We left Sydney on a Saturday morning, travelling by coach. Canberra is a couple of hundred miles away and as Australia doesn’t have a good inter-city train service, this seemed like the best option for getting there and we found it a convenient and comfortable enough service, rather like the National Express coaches in the UK.  The Sydney suburbs seemed to go on forever, but we eventually started to travel through open country and even saw kangaroos in the wild.

We arrived in Canberra to be greeted with heavy rain and quite cool temperatures. In fact, for all of our stay there, except the day we were leaving, the weather rather reminded me of a British summer – i.e. cool with bouts of rain! This didn’t have much of an impact on me personally, as I spent most of our 4 days there inside the Conference Centre.

Canberra is the national capital of Australia and was only created in the early 20th Century as a compromise alternative to Sydney and Melbourne. Neither of the latter would have been happy if the other had been designated the Capital. Most Australians from Sydney, Melbourne and elsewhere I spoke to were quite scathing about the city as being “boring”. However, we quite liked it.
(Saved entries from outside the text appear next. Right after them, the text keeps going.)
/-- The twisted action `ι_i ∘ g⁻¹` on the slot `(i, g)`. [cite: Deligne1982HodgeCycles, endnote M.12 (p. 64)] -/
def slotAct (q : Slot K n) : 𝓞 K →+* End (slotAV K A q) :=
  (ι q.1).comp (RingOfIntegers.mapRingEquiv q.2.toRingEquiv.symm).toRingHom

/-- Unfolding of `slotAct`. [folklore] -/
theorem slotAct_apply (q : Slot K n) (a : 𝓞 K) :
    slotAct K A ι q a = ι q.1 (RingOfIntegers.mapRingEquiv q.2.toRingEquiv.symm a) := rfl

/-- `B̃ = ⨁_{(i,g)} A_i`. [cite: CharlesSchnell2014Notes, proof of Thm. 11.5.21 (V ⊗ E ≅ ⊕ E_{gφ_i})] -/
abbrev Btilde : AbelianVariety ℂ := ⨁ slotAV K A

/-- The diagonal twisted action of `a ∈ 𝓞_K` on `B̃`. [cite: Deligne1982HodgeCycles, endnote M.12 (p. 64)] -/
def Yact (a : 𝓞 K) : Btilde K A ⟶ Btilde K A := biproduct.map fun q => slotAct K A ι q a

/-- `ι₀ : ⨁ A_i ⟶ B̃`, the diagonal (slot `(i,g)` receives `pr_i`). [cite: Deligne1982HodgeCycles, endnote M.12 (the diagonal map f_J)] -/
def iota0 : (⨁ A) ⟶ Btilde K A := biproduct.lift fun q => biproduct.π A q.1

/-- `P_g : B̃ ⟶ ⨁ A_i`, the projection onto the `g`-th copy. [folklore] -/
def Pg (g : K ≃ₐ[ℚ] K) : Btilde K A ⟶ ⨁ A := biproduct.lift fun i => biproduct.π (slotAV K A) (i, g)

/-- `π = Σ_g P_g : B̃ ⟶ ⨁ A_i`. [folklore] -/
def piSum : Btilde K A ⟶ ⨁ A := ∑ g, Pg K A g

/-- The slot-`(i,g)` component of `ι₀` is `pr_i`. [folklore] -/
theorem iota0_π (q : Slot K n) : iota0 K A ≫ biproduct.π (slotAV K A) q = biproduct.π A q.1 :=
  biproduct.lift_π _ _

/-- The `i`-th component of `P_g` is the projection to the slot `(i,g)`. [folklore] -/
theorem Pg_π (g : K ≃ₐ[ℚ] K) (i : Fin n) :
    Pg K A g ≫ biproduct.π A i = biproduct.π (slotAV K A) (i, g) :=
  biproduct.lift_π _ _

/-- The `i`-th component of `π` is the sum over `g` of the projections to the slots `(i,g)`. [folklore] -/
theorem piSum_π (i : Fin n) :
    piSum K A ≫ biproduct.π A i = ∑ g, biproduct.π (slotAV K A) (i, g) := by
  unfold piSum
  rw [Preadditive.sum_comp]
  exact Finset.sum_congr rfl fun g _ => Pg_π K A g i

/-- The diagonal action commutes with the slot projections. [folklore] -/
theorem Yact_π (a : 𝓞 K) (q : Slot K n) :
    Yact K A ι a ≫ biproduct.π (slotAV K A) q =
      biproduct.π (slotAV K A) q ≫ (slotAct K A ι q a : slotAV K A q ⟶ slotAV K A q) := by
  unfold Yact
  exact biproduct.map_π (p := fun q' => (slotAct K A ι q' a : slotAV K A q' ⟶ slotAV K A q')) q

/-- The line basis of `H¹(B̃)` indexed by `(slot, eigen-embedding)`. [folklore] -/
def lineBasis0 (v : ∀ i, Module.Basis (K →+* ℂ) ℂ (complexBetti (A i).X 1)) :
    Module.Basis (Slot K n × (K →+* ℂ)) ℂ (complexBetti (Btilde K A).X 1) :=
  biprodBasis (slotAV K A) fun q => v q.1

variable (v : ∀ i, Module.Basis (K →+* ℂ) ℂ (complexBetti (A i).X 1))

/-- Unfolding of `lineBasis0`. [folklore] -/
theorem lineBasis0_apply (q : Slot K n) (σ : K →+* ℂ) :
    lineBasis0 K A v (q, σ) = complexBetti.map (biproduct.π (slotAV K A) q).hom.hom.hom 1 (v q.1 σ) :=
  biprodBasis_apply _ _ _

variable {A ι v}
variable {θ : ∀ i, K →+* Module.End ℂ (complexBetti (A i).X 1)} {Φ : Fin n → CMType K}

/-- The twisted action on the line over slot `(i,g)` with eigen-embedding `σ` is the scalar
`σ(g⁻¹ a)`. [cite: Deligne1982HodgeCycles, endnote M.12 ((A, ν∘σ) is of CM-type Φσ)] -/
theorem map_Yact_lineBasis0 (hA : ∀ i, IsCMTypeRealisation (Φ i) (A i) (ι i) (θ i))
    (hv : ∀ i σ, v i σ ∈ eigenline (θ i) σ) (a : 𝓞 K) (q : Slot K n) (σ : K →+* ℂ) :
    complexBetti.map (Yact K A ι a).hom.hom.hom 1 (lineBasis0 K A v (q, σ)) =
      (label K q.2 σ) (a : K) • lineBasis0 K A v (q, σ) := by
  rw [lineBasis0_apply, complexBetti_map_map_one_apply, Yact_π, ← complexBetti_map_map_one_apply,
    slotAct_apply, map_ι_apply_of_mem_eigenline (hA q.1) (hv q.1 σ), map_smul, label_apply]
  congr 1

/-- `ι₀^*` of the line over slot `(i,g)` with eigen-embedding `σ` is the line `(i, σ)` of `⨁ A`.
[cite: Deligne1982HodgeCycles, endnote M.12 (the diagonal map f_J)] -/
theorem map_iota0_lineBasis0 (q : Slot K n) (σ : K →+* ℂ) :
    complexBetti.map (iota0 K A).hom.hom.hom 1 (lineBasis0 K A v (q, σ)) = biprodBasis A v (q.1, σ) := by
  rw [lineBasis0_apply, complexBetti_map_map_one_apply, iota0_π, biprodBasis_apply]

/-- `π^*` of the line `(i, σ)` of `⨁ A` is the sum of the lines over the slots `(i, g)`, all `g`.
[folklore] -/
theorem map_piSum_biprodBasis (i : Fin n) (σ : K →+* ℂ) :
    complexBetti.map (piSum K A).hom.hom.hom 1 (biprodBasis A v (i, σ)) =
      ∑ g : K ≃ₐ[ℚ] K, lineBasis0 K A v ((i, g), σ) := by
  rw [biprodBasis_apply]
  change complexBetti.map (piSum K A).hom.hom.hom 1
    (complexBetti.map (biproduct.π A i).hom.hom.hom 1 (v i σ)) = _
  rw [complexBetti_map_map_one_apply, piSum_π, complexBetti_map_finsetSum_one]
  change ((∑ g : K ≃ₐ[ℚ] K, complexBetti.map (biproduct.π (slotAV K A) (i, g)).hom.hom.hom 1 :
    complexBetti (A i).X 1 ⟶ complexBetti (Btilde K A).X 1)).hom (v i σ) = _
  rw [ModuleCat.hom_sum, LinearMap.coe_sum, Finset.sum_apply]
  exact Finset.sum_congr rfl fun g _ => (lineBasis0_apply K A v (i, g) σ).symm

end Construction


/-! ## Reindexing to `Fin N × Fin e` (the index convention of the crux modules) -/

section Reindex

open CategoryTheory CategoryTheory.Limits
open Literature.AlgebraicGeometry Literature.AlgebraicGeometry.Motives Literature.AlgebraicGeometry.HodgeTheory
open Literature.AlgebraicGeometry.ComplexMultiplication
open Literature.NumberTheory.Automorphic.PicardCM (eigenline)
open Summit.HodgeConjecture.HodgeConjecture.Theorems.HodgeAbelianVarieties.CMPivotAndre

variable (n : ℕ)

/-- `N = n · [K:ℚ]`, the number of lines of `H¹(⨁ A)`. [folklore] -/
abbrev NN : ℕ := Fintype.card (Fin n × (K →+* ℂ))

/-- `e = [K:ℚ]`, the number of complex embeddings. [folklore] -/
abbrev EE : ℕ := Fintype.card (K →+* ℂ)

/-- Enumeration of the lines of `H¹(⨁ A)`. [folklore] -/
def eN : Fin n × (K →+* ℂ) ≃ Fin (NN K n) := Fintype.equivFin _

/-- Enumeration of the complex embeddings. [folklore] -/
def ee : (K →+* ℂ) ≃ Fin (EE K) := Fintype.equivFin _

variable [IsGalois ℚ K]

/-- The reindexing `((i,g),σ) ↦ (eN (i,σ), ee (σ ∘ g⁻¹))` of the lines of `H¹(B̃)`. [folklore] -/
def idx : Slot K n × (K →+* ℂ) ≃ Fin (NN K n) × Fin (EE K) :=
  ((Equiv.prodAssoc _ _ _).trans (((Equiv.refl _).prodCongr (pairEquiv K)).trans
    (Equiv.prodAssoc _ _ _).symm)).trans ((eN K n).prodCongr (ee K))

/-- The inverse reindexing: `(l, s) ↦ ((i, galOf s σ), σ)` for `(i, σ) = eN⁻¹ l`. [folklore] -/
theorem idx_symm_apply (l : Fin (NN K n)) (s : Fin (EE K)) :
    (idx K n).symm (l, s) =
      ((((eN K n).symm l).1, galOf K ((ee K).symm s) ((eN K n).symm l).2), ((eN K n).symm l).2) := by
  simp [idx, pairEquiv, Equiv.prodAssoc, Equiv.prodCongr]

variable {n} (A : Fin n → AbelianVariety ℂ) (ι : ∀ i, 𝓞 K →+* End (A i))
  (v : ∀ i, Module.Basis (K →+* ℂ) ℂ (complexBetti (A i).X 1))

/-- The line basis `𝔅` of `H¹(B̃)` indexed by `Fin N × Fin e`. [folklore] -/
def 𝔅 : Module.Basis (Fin (NN K n) × Fin (EE K)) ℂ (complexBetti (Btilde K A).X 1) :=
  (lineBasis0 K A v).reindex (idx K n)

/-- The basis `xB` of `H¹(⨁ A)` indexed by `Fin N`. [folklore] -/
def xB : Module.Basis (Fin (NN K n)) ℂ (complexBetti (⨁ A).X 1) :=
  (biprodBasis A v).reindex (eN K n)

/-- The reindexed line `𝔅 (l, s)` is the line over the slot `(i, galOf s σ)` with eigen-embedding `σ`. [folklore] -/
theorem 𝔅_apply (l : Fin (NN K n)) (s : Fin (EE K)) :
    𝔅 K A v (l, s) = lineBasis0 K A v
      ((((eN K n).symm l).1, galOf K ((ee K).symm s) ((eN K n).symm l).2), ((eN K n).symm l).2) := by
  rw [𝔅, Module.Basis.reindex_apply, idx_symm_apply]

omit [IsGalois ℚ K] in
/-- Unfolding of `xB`. [folklore] -/
theorem xB_apply (l : Fin (NN K n)) : xB K A v l = biprodBasis A v ((eN K n).symm l) := by
  rw [xB, Module.Basis.reindex_apply]

variable {A ι v}
variable {θ : ∀ i, K →+* Module.End ℂ (complexBetti (A i).X 1)} {Φ : Fin n → CMType K}

/-- `Y_a^* 𝔅(l,s) = s(a) · 𝔅(l,s)`. [cite: Deligne1982HodgeCycles, endnote M.12] -/
theorem map_Yact_𝔅 (hA : ∀ i, IsCMTypeRealisation (Φ i) (A i) (ι i) (θ i))
    (hv : ∀ i σ, v i σ ∈ eigenline (θ i) σ) (a : 𝓞 K) (l : Fin (NN K n)) (s : Fin (EE K)) :
    complexBetti.map (Yact K A ι a).hom.hom.hom 1 (𝔅 K A v (l, s)) =
      ((ee K).symm s) (a : K) • 𝔅 K A v (l, s) := by
  rw [𝔅_apply, map_Yact_lineBasis0 K hA hv]
  simp only [label_galOf]

/-- `ι₀^* 𝔅(l,s) = xB l`. [cite: Deligne1982HodgeCycles, endnote M.12] -/
theorem map_iota0_𝔅 (l : Fin (NN K n)) (s : Fin (EE K)) :
    complexBetti.map (iota0 K A).hom.hom.hom 1 (𝔅 K A v (l, s)) = xB K A v l := by
  rw [𝔅_apply, map_iota0_lineBasis0, xB_apply]

/-- For fixed `σ`, `s ↦ galOf s σ` is a bijection onto the Galois group. [folklore] -/
def galEquiv (σ : K →+* ℂ) : (K →+* ℂ) ≃ (K ≃ₐ[ℚ] K) where
  toFun s := galOf K s σ
  invFun g := label K g σ
  left_inv s := label_galOf K s σ
  right_inv g := galOf_label K g σ

/-- `π^* (xB l) = Σ_s 𝔅(l,s)`. [folklore] -/
theorem map_piSum_xB (l : Fin (NN K n)) :
    complexBetti.map (piSum K A).hom.hom.hom 1 (xB K A v l) = ∑ s, 𝔅 K A v (l, s) := by
  rw [xB_apply]
  set i := ((eN K n).symm l).1
  set σ := ((eN K n).symm l).2
  have hl : (eN K n).symm l = (i, σ) := rfl
  rw [hl, map_piSum_biprodBasis]
  simp_rw [𝔅_apply]
  exact (Equiv.sum_comp ((ee K).symm.trans (galEquiv K σ)) (fun g => lineBasis0 K A v ((i, g), σ))).symm

end Reindex


/-! ## The twisted slot products `B_α`, their inclusions and projections -/

section SlotProducts

open CategoryTheory CategoryTheory.Limits
open Literature.AlgebraicGeometry Literature.AlgebraicGeometry.Motives Literature.AlgebraicGeometry.HodgeTheory
open Literature.AlgebraicGeometry.ComplexMultiplication
open Literature.NumberTheory.Automorphic.PicardCM (eigenline)
open Summit.HodgeConjecture.HodgeConjecture.Theorems.HodgeAbelianVarieties.CMPivotAndre

variable {n : ℕ} (A : Fin n → AbelianVariety ℂ) (ι : ∀ i, 𝓞 K →+* End (A i))
variable {d : ℕ} (α : Finset (Slot K n)) (hα : α.card = d)
import Summits.HodgeConjecture.HodgeCM.PerL34.PrintedTorusEndState_1

/-! PORT of `HodgeCM/PerL34/PrintedTorusEndState.lean` (HodgeCMPerL run 82) — part 2: continuation of `Summits.HodgeConjecture.HodgeCM.PerL34.PrintedTorusEndState_1` (split at a top-level declaration boundary by port_pkg.py; scope re-opened below; declarations unchanged). -/

-- port_pkg: scope re-opened for this part (file-level context, then the namespace/section stack open at the cut)
set_option autoImplicit false
noncomputable section
open scoped InnerProductSpace
namespace HodgeCM
namespace Universe
namespace AdelicTorusCore
open HodgeCM.PerL34 HodgeCM.PerL34.ArchC HodgeCM.PerL34.Fock HodgeCM.PerL34.Fock.PrintDict
open HodgeCM.Prior.Perl34File HodgeCM.Prior.Perl34File.Perl34
open NumberField NumberField.SeesawArchTorus
variable {U : Universe} {hP : PrintFact_unitaryCompact} (C : U.AdelicTorusCore hP)
  (R12 : ∀ {L : CMField} {ι₁ : L →+* ℂ} (V : HermSpace3 L ι₁) (c : SeesawCtx L), C.Rest12 V c)
  (R34 : ∀ {L : CMField} {ι₁ : L →+* ℂ} (V : HermSpace3 L ι₁) (c : SeesawCtx L), C.Rest34 V c)
section Charts
variable {L : CMField} {ι₁ : L →+* ℂ} (V : HermSpace3 L ι₁) (c : SeesawCtx L) [DecidableEq (InfinitePlace (L : Type))]
  (kind : InfinitePlace (L : Type) → PlaceKind) (lam : InfinitePlace (L : Type) → ℂ) (hlam : ∀ w, lam w ≠ 0)

/-- **The canonical (12) chart torus of the end state**: the printed places' torus with the PINNED vacuum characters of
the typed weight `((R12 V c).m₁, (R12 V c).m₂)`, mapped into the model group of `U(W)` by
`jT₁₂Model ∘ toAdeles ∘ (placesEquiv L)⁻¹ ∘ placesCoord` (pv11-g8 `printedTorusHom`). -/
abbrev chart12 : (printPlaces (InfinitePlace (L : Type)) kind lam hlam
      (pinnedVacs kind (R12 V c).m₁ (R12 V c).m₂)).Tg →* (c.D.latticeModelW hP).G :=
  printedTorusHom kind lam hlam ((c.D.jT₁₂Model hP).toMonoidHom.comp (toAdeles (L : Type)))
    (pinnedVacs kind (R12 V c).m₁ (R12 V c).m₂)

/-- **The canonical (34) chart torus of the end state** (`jT₃₄Model`, typed weight of `R34 V c`). -/
abbrev chart34 : (printPlaces (InfinitePlace (L : Type)) kind lam hlam
      (pinnedVacs kind (R34 V c).m₁ (R34 V c).m₂)).Tg →* (c.D.latticeModelW hP).G :=
  printedTorusHom kind lam hlam ((c.D.jT₃₄Model hP).toMonoidHom.comp (toAdeles (L : Type)))
    (pinnedVacs kind (R34 V c).m₁ (R34 V c).m₂)

variable (hA : (C.rtc R12 R34).Analytic)

/-- **N29's (12) torus half on the END STATE (KERNEL).**  For the end-state theta model
`T∘ := ThetaModel.ofRegCarrier (C.rtc R12 R34) hA`: a non-zero vector of `σ̂_i` on which the printed torus acts through
the canonical chart by the printed weight makes the typed weight `w` OCCUR in `σ_∞|_T` — the conclusion is literally the
S4 predicate `(T∘.t12 V c).wOccurs i` of the frozen Prior record (pv11-g8's `toTorusData_wOccurs_of_printedEigenvector`
with `e := id`; `Tι = SeesawArchTorus L`, `w = weight L m₁ m₂`, `torus = jT₁₂Model ∘ toAdeles` hold by `rfl` on prl1-g4's
`CompactRest.rest`). -/
theorem t12_wOccurs_of_printedEigenvector (i : (ThetaModel.ofRegCarrier (C.rtc R12 R34) hA).SigIdx V c)
    (h : ∃ y ∈ ((ThetaModel.ofRegCarrier (C.rtc R12 R34) hA).core V c).hatσ i, y ≠ 0 ∧
      ∀ t : (printPlaces (InfinitePlace (L : Type)) kind lam hlam (pinnedVacs kind (R12 V c).m₁ (R12 V c).m₂)).Tg,
        ((ThetaModel.ofRegCarrier (C.rtc R12 R34) hA).core V c).R (C.chart12 R12 V c kind lam hlam t) y =
          printPlacesW (InfinitePlace (L : Type)) kind lam hlam (pinnedVacs kind (R12 V c).m₁ (R12 V c).m₂) t • y) :
    ((ThetaModel.ofRegCarrier (C.rtc R12 R34) hA).t12 V c).wOccurs i :=
  RepTorusCarrier.toTorusData_wOccurs_of_printedEigenvector
    (((C.withRest R12 R34).toAdelicModelThetaData.kt12 V c).toRegTorusCarrier.toRepTorusCarrier)
    kind lam hlam (hA.toRepThetaCarrier.toThetaCarrier.core V c) (hA.toRepThetaCarrier.toThetaCarrier.t12 V c)
    id Function.surjective_id
    (R12 V c).m₁ (R12 V c).m₂ (fun _ => rfl) (C.chart12 R12 V c kind lam hlam) (fun _ => rfl) i h
/-- **Replaying a run from a refined transcript**: the step function is fed the answers
reconstructed from the shares. [cite: AaronsonWigderson2008, Thm. 4.11] -/
def replayAux : ℕ → List (List Bool) → List (ℕ × ℕ) → Option β
  | 0, _, _ => none
  | k + 1, ans, τ =>
    match M.step z ans with
    | Sum.inl y =>
      match τ with
      | [] => none
      | ab :: τ' => replayAux k (ans ++ [S.answer y ab.1 ab.2]) τ'
    | Sum.inr b => some b

variable {M S z}

/-- **A run is determined by its refined transcript.** [cite: AroraBarak2009, §3.4] -/
theorem runAux_eq_replayAux (R : X) (W : Y) :
    ∀ (k : ℕ) (ans : List (List Bool)),
      M.runAux (S.oracle R W) z k ans = replayAux M S z k ans (transAux M S z R W k ans)
  | 0, _ => rfl
  | k + 1, ans => by
    rw [OracleAlg.runAux_succ]
    unfold replayAux transAux
    cases hs : M.step z ans with
    | inl y => exact runAux_eq_replayAux R W k _
    | inr b => rfl

/-- **Refined transcripts are rectangular** (the cross property: if `(R, W)` and `(R', W')` produce
the same refined transcript then so does `(R, W')`; induction on the fuel — equal first messages
give equal first answers, hence the same continuation). [cite: AaronsonWigderson2008, Thm. 4.11] -/
theorem transAux_rect :
    ∀ (k : ℕ) (ans : List (List Bool)) (R R' : X) (W W' : Y),
      transAux M S z R W k ans = transAux M S z R' W' k ans →
        transAux M S z R W' k ans = transAux M S z R W k ans
  | 0, _, _, _, _, _, _ => rfl
  | k + 1, ans, R, R', W, W', h => by
    unfold transAux at h ⊢
    cases hs : M.step z ans with
    | inr b => rfl
    | inl y =>
      rw [hs] at h
      simp only [List.cons.injEq, Prod.mk.injEq] at h
      obtain ⟨⟨hA, hB⟩, htail⟩ := h
      simp only
      rw [← hB]
      have ih := transAux_rect k (ans ++ [S.answer y (S.partA y R) (S.partB y W)]) R R' W W'
        (by rw [htail, hA, hB])
      rw [ih]

/-- The refined transcript has at most `k` messages. [folklore] -/
theorem length_transAux_le (R : X) (W : Y) :
    ∀ (k : ℕ) (ans : List (List Bool)), (transAux M S z R W k ans).length ≤ k
  | 0, _ => le_rfl
  | k + 1, ans => by
    unfold transAux
    cases M.step z ans with
    | inl y => exact Nat.succ_le_succ (length_transAux_le R W k _)
    | inr b => exact Nat.zero_le _

/-- Bounded shares give bounded messages. [folklore] -/
theorem transAux_bound {NA NB : ℕ} (hA : ∀ y R, S.partA y R < NA) (hB : ∀ y W, S.partB y W < NB)
    (R : X) (W : Y) :
    ∀ (k : ℕ) (ans : List (List Bool)), ∀ ab ∈ transAux M S z R W k ans, ab.1 < NA ∧ ab.2 < NB
  | 0, _, ab, h => by simp [transAux] at h
  | k + 1, ans, ab, h => by
    unfold transAux at h
    cases hs : M.step z ans with
    | inr b => rw [hs] at h; simp at h
    | inl y =>
      rw [hs] at h
      simp only [List.mem_cons] at h
      rcases h with rfl | h
      · exact ⟨hA y R, hB y W⟩
      · exact transAux_bound hA hB R W k _ ab h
It’s a planned city influenced by the “Garden City” movement, so in many ways it reminded me of a bigger version of Letchworth or Milton Keynes in the UK. It’s very roomy with lots of green space, wide avenues and broad vistas. There was relatively little traffic, which made a pleasant change from the hustle and bustle of Sydney. We could cross the road easily rather than standing for what seemed forever at the pedestrian crossings in the Sydney CBD! Transport around the city seemed quite easy with regular buses.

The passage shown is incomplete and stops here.